### EXERCISE BRIEF
Can you output the records below exactly as they are written?

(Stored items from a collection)
/-
Copyright (c) 2026 the pub-hodgecm-mathlib formalisation cell (harness21).  Prover seat hodgecm-mathlib-F0P3a-p04 (g22): line LH4, «DYADIC PAYDOWN» board (LH4-plan (g3)),
brick «RANK-dy-unr» = ★ p848130 `exists_levelPieces_det_classOrbitalIntegral_ne_zero` (F0P3a-p08 (g18)) with the idle hypothesis `2 ∈ 𝒪_w^×` deleted; 2026-09-02.
-/
import Literature.NumberTheory.Rogawski1990.UnipotentLevelPiecesFrameCM                  -- ★ p846498 (this seat) FILE 2a: the frame `ψ = T·e(·)·T⁻¹`, `K_std` ∕ token ∕ classes ∕ unipotency through `ψ`; brings ★ FILE 1, FILE 0
import Literature.NumberTheory.Automorphic.OrbitalIntegralIndicatorSeparation          -- ★ p846366 (this lineage) the abstract RANK head `det_classOrbitalIntegral_indicator_ne_zero`
import Literature.NumberTheory.LocalFields.UnramifiedQuadraticNormAtInertPlaceValued   -- ★ p846530 (this seat): units of `L⁺_v` are norms ∕ a `σ_w`-skew unit, in `Valued.v` currency (over ★ `exists_mul_galAdicCompletionMap_eq_of_inert`)
import Literature.NumberTheory.Automorphic.FiniteAdeleFactorizable                     -- ★ `isClopen_setOf_valued_le` (closed valuation balls of `L_w` are clopen)
import HarnessLib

### WORKED SOLUTION
/-
Copyright (c) 2026 the pub-hodgecm-mathlib formalisation cell (harness21).  Prover seat hodgecm-mathlib-F0P3a-p04 (g22): line LH4, «DYADIC PAYDOWN» board (LH4-plan (g3)),
brick «RANK-dy-unr» = ★ p848130 `exists_levelPieces_det_classOrbitalIntegral_ne_zero` (F0P3a-p08 (g18)) with the idle hypothesis `2 ∈ 𝒪_w^×` deleted; 2026-09-02.
-/
import Literature.NumberTheory.Rogawski1990.UnipotentLevelPiecesFrameCM                  -- ★ p846498 (this seat) FILE 2a: the frame `ψ = T·e(·)·T⁻¹`, `K_std` ∕ token ∕ classes ∕ unipotency through `ψ`; brings ★ FILE 1, FILE 0
import Literature.NumberTheory.Automorphic.OrbitalIntegralIndicatorSeparation          -- ★ p846366 (this lineage) the abstract RANK head `det_classOrbitalIntegral_indicator_ne_zero`
import Literature.NumberTheory.LocalFields.UnramifiedQuadraticNormAtInertPlaceValued   -- ★ p846530 (this seat): units of `L⁺_v` are norms ∕ a `σ_w`-skew unit, in `Valued.v` currency (over ★ `exists_mul_galAdicCompletionMap_eq_of_inert`)
import Literature.NumberTheory.Automorphic.FiniteAdeleFactorizable                     -- ★ `isClopen_setOf_valued_le` (closed valuation balls of `L_w` are clopen)
import HarnessLib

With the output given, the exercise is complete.